This Month’s Selling Principle:
How to Increase Our Shown Appointment Rate
When initially setting the appointment, we can significantly increase our show rate by choosing our words carefully.
Rather than saying, “Please let me know if you need to reschedule this appointment,” ask instead, “Would you be willing to call me if you have to change our plans?” and then wait for the customer to answer, ‘Yes.’
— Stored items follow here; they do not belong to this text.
/-- **Two-sidedness** (HESSIAN-SHARP §7(b)): also `-plaqHess` is bounded by the same four corner
terms (apply the SPL with the first link negated, `-Q₁ ∈ U(n)`). -/
theorem neg_plaqHess_le_corners (Q X : GaugeConfig d L (Matrix n n ℂ))
    (hQ : ∀ e, Q e ∈ Matrix.unitaryGroup n ℂ) (x : Site d L) (i j : Fin d) :
    -plaqHess Q X x i j ≤
      cornerSq Q X x (i, false) (j, false)
      + cornerSq Q X (x.shift i) (j, false) (i, true)
      + cornerSq Q X ((x.shift i).shift j) (j, true) (i, true)
      + cornerSq Q X (x.shift j) (i, false) (j, true) := by
  have u₁ := conjTranspose_mul_self_of_mem (hQ (x, i))
  have w₁ := mul_conjTranspose_self_of_mem (hQ (x, i))
  have u₂ := conjTranspose_mul_self_of_mem (hQ (x.shift i, j))
  have w₂ := mul_conjTranspose_self_of_mem (hQ (x.shift i, j))
  have hB₂ : Q (x.shift i, j) * (Q (x.shift j, i))ᴴ ∈ Matrix.unitaryGroup n ℂ :=
    Submonoid.mul_mem _ (hQ _) (conjTranspose_mem_unitaryGroup (hQ _))
  have hB₃ : (Q (x, j))ᴴ ∈ Matrix.unitaryGroup n ℂ := conjTranspose_mem_unitaryGroup (hQ _)
  have hB₄ : (1 : Matrix n n ℂ) ∈ Matrix.unitaryGroup n ℂ := Submonoid.one_mem _
  have spl := word2_le_cornerSq (X (x, i)) (-Q (x, i)) (X (x.shift i, j))
    (Q (x.shift i, j) * (Q (x.shift j, i))ᴴ) (-X (x.shift j, i)) (Q (x, j))ᴴ (-X (x, j)) 1
    (neg_mem_unitaryGroup (hQ _)) hB₂ hB₃ hB₄
  rw [word2_neg_left, conjTranspose_neg, Matrix.neg_mul, neg_mul_neg,
    corner_bf _ _ _ u₁ w₁, corner_bb _ _ _ _ u₂ w₂, corner_fb, corner_ff] at spl
  rw [plaqHess]
  simp only [cornerSq, endVec_false, endVec_shift_true, endVec_shift_shift_true]
  linarith [spl]

end Summit.Ventures.YMGap.HessianSharp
If the appointment is set via e-mail, then the wording can be like this: I’ve scheduled a dedicated time slot for our appointment and will not schedule any additional activities during this time. If something changes and you’re unable to keep our appointment, would you please extend me the courtesy of a heads up phone call? And if something changes on my end, I’ll show you the same respect. I’m grateful for this chance to serve you and look forward to meeting with you on ____________ at ___________.
Another thing we can do is politely ask our prospect to repeat back to us the appointment date and time. It sounds simple, and it is, but it’s also very effective in reducing our no show rate. Obviously, this can’t be done via e-mail.
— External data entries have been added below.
import Mathlib

/-!
# `discToCut` — first lemma of the «sfm-bl» line on `CandMatchAvoidLinearFP` (stmt-PneNP-19962)

FRONTIER F-N1c (range avoidance for pure-CAND `NC⁰₃` maps at linear stretch); nothing here bears on P vs NP.

If a real `a × b` matrix `M` has 0/1-discrepancy at most `γ·√(|u|·|v|)` on every pair of 0/1 vectors
`u, v`, then its `±1` bilinear form (the `∞→1` norm without absolute values) is at most `2γ√(ab)`.
This is Lemma 8 (`DiscToCut`) of `PROOF-SFM-BL.md` (pnp-ideate-p3, ROUND-15): the step that turns
Bilu–Linial-type discrepancy control into a bound on the cut-norm certificate `Γ(T)` of a dense spot.
Elementary: split `σ = u₊ − u₋`, `φ = v₊ − v₋` and use `(√p+√q)(√r+√s) ≤ 2√((p+q)(r+s))`.
-/

namespace Summit.PneNP.PneNP.Theorems

open Matrix Finset

/-- `(√(pr) + √(ps) + √(qr) + √(qs)) ≤ 2√((p+q)(r+s))` for nonnegative reals. -/
theorem sfmBl_sqrt_four_terms {p q r s : ℝ} (hp : 0 ≤ p) (hq : 0 ≤ q) (hr : 0 ≤ r) (hs : 0 ≤ s) :
    Real.sqrt (p * r) + Real.sqrt (p * s) + Real.sqrt (q * r) + Real.sqrt (q * s)
      ≤ 2 * Real.sqrt ((p + q) * (r + s)) := by
  have hA := Real.sqrt_nonneg p
  have hB := Real.sqrt_nonneg q
  have hC := Real.sqrt_nonneg r
  have hD := Real.sqrt_nonneg s
  have hA2 : Real.sqrt p ^ 2 = p := Real.sq_sqrt hp
  have hB2 : Real.sqrt q ^ 2 = q := Real.sq_sqrt hq
  have hC2 : Real.sqrt r ^ 2 = r := Real.sq_sqrt hr
  have hD2 : Real.sqrt s ^ 2 = s := Real.sq_sqrt hs
  rw [Real.sqrt_mul hp, Real.sqrt_mul hp, Real.sqrt_mul hq, Real.sqrt_mul hq]
  have hlhs : Real.sqrt p * Real.sqrt r + Real.sqrt p * Real.sqrt s + Real.sqrt q * Real.sqrt r
      + Real.sqrt q * Real.sqrt s = (Real.sqrt p + Real.sqrt q) * (Real.sqrt r + Real.sqrt s) := by ring
  rw [hlhs]
  have hX : (Real.sqrt p + Real.sqrt q) ^ 2 ≤ 2 * (p + q) := by
    nlinarith [sq_nonneg (Real.sqrt p - Real.sqrt q)]
  have hY : (Real.sqrt r + Real.sqrt s) ^ 2 ≤ 2 * (r + s) := by
    nlinarith [sq_nonneg (Real.sqrt r - Real.sqrt s)]
  have hXn : 0 ≤ Real.sqrt p + Real.sqrt q := by positivity
  have hYn : 0 ≤ Real.sqrt r + Real.sqrt s := by positivity
  have hprod_sq : ((Real.sqrt p + Real.sqrt q) * (Real.sqrt r + Real.sqrt s)) ^ 2
      ≤ 4 * ((p + q) * (r + s)) := by
    have := mul_le_mul hX hY (by positivity) (by positivity)
    calc ((Real.sqrt p + Real.sqrt q) * (Real.sqrt r + Real.sqrt s)) ^ 2
        = (Real.sqrt p + Real.sqrt q) ^ 2 * (Real.sqrt r + Real.sqrt s) ^ 2 := by ring
      _ ≤ 2 * (p + q) * (2 * (r + s)) := this
      _ = 4 * ((p + q) * (r + s)) := by ring
  have hR : 2 * Real.sqrt ((p + q) * (r + s)) = Real.sqrt (4 * ((p + q) * (r + s))) := by
    rw [Real.sqrt_mul (by norm_num : (0:ℝ) ≤ 4)]
    congr 1
    rw [show (4:ℝ) = 2 ^ 2 by norm_num, Real.sqrt_sq (by norm_num : (0:ℝ) ≤ 2)]
  rw [hR, ← Real.sqrt_sq (mul_nonneg hXn hYn)]
  exact Real.sqrt_le_sqrt hprod_sq

/-- **DiscToCut.** If `|u ⬝ᵥ M v| ≤ γ √(|u| |v|)` for all 0/1 vectors `u, v` (with `|u| = ∑ uᵢ`), then
`|σ ⬝ᵥ M φ| ≤ 2 γ √(a b)` for all `±1` vectors `σ, φ`. -/
theorem sfmBl_discToCut {a b : ℕ} (M : Matrix (Fin a) (Fin b) ℝ) {γ : ℝ} (hγ : 0 ≤ γ)
    (hD : ∀ (u : Fin a → ℝ) (v : Fin b → ℝ),
      (∀ i, u i = 0 ∨ u i = 1) → (∀ j, v j = 0 ∨ v j = 1) →
        |u ⬝ᵥ (M.mulVec v)| ≤ γ * Real.sqrt ((∑ i, u i) * (∑ j, v j)))
    (σ : Fin a → ℝ) (φ : Fin b → ℝ)
    (hσ : ∀ i, σ i = 1 ∨ σ i = -1) (hφ : ∀ j, φ j = 1 ∨ φ j = -1) :
    |σ ⬝ᵥ (M.mulVec φ)| ≤ 2 * γ * Real.sqrt ((a : ℝ) * (b : ℝ)) := by
  -- positive / negative parts
  set up : Fin a → ℝ := fun i => if σ i = 1 then 1 else 0 with hup
  set um : Fin a → ℝ := fun i => if σ i = 1 then 0 else 1 with hum
  set vp : Fin b → ℝ := fun j => if φ j = 1 then 1 else 0 with hvp
  set vm : Fin b → ℝ := fun j => if φ j = 1 then 0 else 1 with hvm
  have hup01 : ∀ i, up i = 0 ∨ up i = 1 := by
    intro i; simp only [hup]; split_ifs <;> simp
  have hum01 : ∀ i, um i = 0 ∨ um i = 1 := by
    intro i; simp only [hum]; split_ifs <;> simp
  have hvp01 : ∀ j, vp j = 0 ∨ vp j = 1 := by
    intro j; simp only [hvp]; split_ifs <;> simp
  have hvm01 : ∀ j, vm j = 0 ∨ vm j = 1 := by
    intro j; simp only [hvm]; split_ifs <;> simp
  have hσeq : σ = up - um := by
    funext i
    simp only [Pi.sub_apply, hup, hum]
    rcases hσ i with h | h
    · simp [h]
    · rw [h]; norm_num
  have hφeq : φ = vp - vm := by
    funext j
    simp only [Pi.sub_apply, hvp, hvm]
    rcases hφ j with h | h
    · simp [h]
    · rw [h]; norm_num
  -- sums
  have hsumA : (∑ i, up i) + (∑ i, um i) = (a : ℝ) := by
    rw [← Finset.sum_add_distrib]
    have : ∀ i, up i + um i = 1 := by
      intro i; simp only [hup, hum]; split_ifs <;> norm_num
    simp [this]
  have hsumB : (∑ j, vp j) + (∑ j, vm j) = (b : ℝ) := by
    rw [← Finset.sum_add_distrib]
    have : ∀ j, vp j + vm j = 1 := by
      intro j; simp only [hvp, hvm]; split_ifs <;> norm_num
    simp [this]
  have hpn : 0 ≤ ∑ i, up i := Finset.sum_nonneg (fun i _ => by rcases hup01 i with h | h <;> simp [h])
  have hqn : 0 ≤ ∑ i, um i := Finset.sum_nonneg (fun i _ => by rcases hum01 i with h | h <;> simp [h])
  have hrn : 0 ≤ ∑ j, vp j := Finset.sum_nonneg (fun j _ => by rcases hvp01 j with h | h <;> simp [h])
  have hsn : 0 ≤ ∑ j, vm j := Finset.sum_nonneg (fun j _ => by rcases hvm01 j with h | h <;> simp [h])
  -- expand the bilinear form
  have hexp : σ ⬝ᵥ (M.mulVec φ)
      = up ⬝ᵥ (M.mulVec vp) - up ⬝ᵥ (M.mulVec vm) - (um ⬝ᵥ (M.mulVec vp) - um ⬝ᵥ (M.mulVec vm)) := by
    rw [hσeq, hφeq, Matrix.mulVec_sub, sub_dotProduct, dotProduct_sub, dotProduct_sub]
  have h1 := hD up vp hup01 hvp01
  have h2 := hD up vm hup01 hvm01
  have h3 := hD um vp hum01 hvp01
  have h4 := hD um vm hum01 hvm01
  have htri : |σ ⬝ᵥ (M.mulVec φ)| ≤ |up ⬝ᵥ (M.mulVec vp)| + |up ⬝ᵥ (M.mulVec vm)|
      + |um ⬝ᵥ (M.mulVec vp)| + |um ⬝ᵥ (M.mulVec vm)| := by
    rw [hexp]
    have e1 := abs_sub (up ⬝ᵥ (M.mulVec vp) - up ⬝ᵥ (M.mulVec vm))
      (um ⬝ᵥ (M.mulVec vp) - um ⬝ᵥ (M.mulVec vm))
    have e2 := abs_sub (up ⬝ᵥ (M.mulVec vp)) (up ⬝ᵥ (M.mulVec vm))
    have e3 := abs_sub (um ⬝ᵥ (M.mulVec vp)) (um ⬝ᵥ (M.mulVec vm))
    linarith
  have key := sfmBl_sqrt_four_terms hpn hqn hrn hsn
  rw [hsumA, hsumB] at key
  calc |σ ⬝ᵥ (M.mulVec φ)|
      ≤ |up ⬝ᵥ (M.mulVec vp)| + |up ⬝ᵥ (M.mulVec vm)|
        + |um ⬝ᵥ (M.mulVec vp)| + |um ⬝ᵥ (M.mulVec vm)| := htri
    _ ≤ γ * Real.sqrt ((∑ i, up i) * (∑ j, vp j)) + γ * Real.sqrt ((∑ i, up i) * (∑ j, vm j))
        + γ * Real.sqrt ((∑ i, um i) * (∑ j, vp j)) + γ * Real.sqrt ((∑ i, um i) * (∑ j, vm j)) := by
          linarith
    _ = γ * (Real.sqrt ((∑ i, up i) * (∑ j, vp j)) + Real.sqrt ((∑ i, up i) * (∑ j, vm j))
        + Real.sqrt ((∑ i, um i) * (∑ j, vp j)) + Real.sqrt ((∑ i, um i) * (∑ j, vm j))) := by ring
    _ ≤ γ * (2 * Real.sqrt ((a : ℝ) * (b : ℝ))) := mul_le_mul_of_nonneg_left key hγ
    _ = 2 * γ * Real.sqrt ((a : ℝ) * (b : ℝ)) := by ring

end Summit.PneNP.PneNP.Theorems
Also, when setting the appointment, it’s a good idea to say to our prospect, “I’ll also text or e-mail you a reminder. Is that okay?”
The following is a list of contacts that we can use to further insure our prospects show up for their appointment:
1) An Introduction Package: This includes a note of introduction, a short bio page (a paragraph about us professionally, a paragraph about us personally, and a few professional and personal pics), a testimonial page (just a handful of customer pics with short quotes about their experience working with us), and additional info about the vehicle the prospect was interested in. Something they can physically touch is a powerful reminder for our prospects to receive. Keep in mind it will take a couple of days to have the U.S. Postal Service deliver it.
2) Confirmation E-Mail: This includes the appointment date and time reminder and a link to an intro video if one hasn’t already been sent.
3) Confirmation Text: This includes an appointment reminder and the link to an intro video if one hasn’t already been sent.
4) Confirmation Phone Call/Voicemail: This includes an appointment reminder and should be made 24 hours before the set appointment. If our dealership has a manager confirmation call as part of its process, then we’ll want to skip this step.
And do I really need to mention that we should make sure we’re available to honor our commitment?!
So, until next time, be well, and do good work!
Michael D. Hargrove
“He who obtains has little. He who scatters has much.”
Objection of the Month: “The payment/price is too high.”
These are just a few of the most common strategies shared at the workshops we’ve conducted all across North America and attended by thousands of the top sales people in our field. Please keep in mind that nothing works all the time, and no one thing will work for everybody. Each of these strategies, of course, need to be tailored to the individual user, to the specific customer, and the particular situation. Also, this is by no means the definitive work on overcoming this particular objection and it’s not intended to be.
a. “How much too much?”
b. “Liz, the price properly reflects the safety, performance, and quality that you’ll be enjoying for the next four years of ownership. Let’s wrap this thing up so you and your family can start enjoying your new car. While they’re finishing up the rest of the agreement, let me get you all something cold to drink. Who wants to come and help me carry the drinks back?”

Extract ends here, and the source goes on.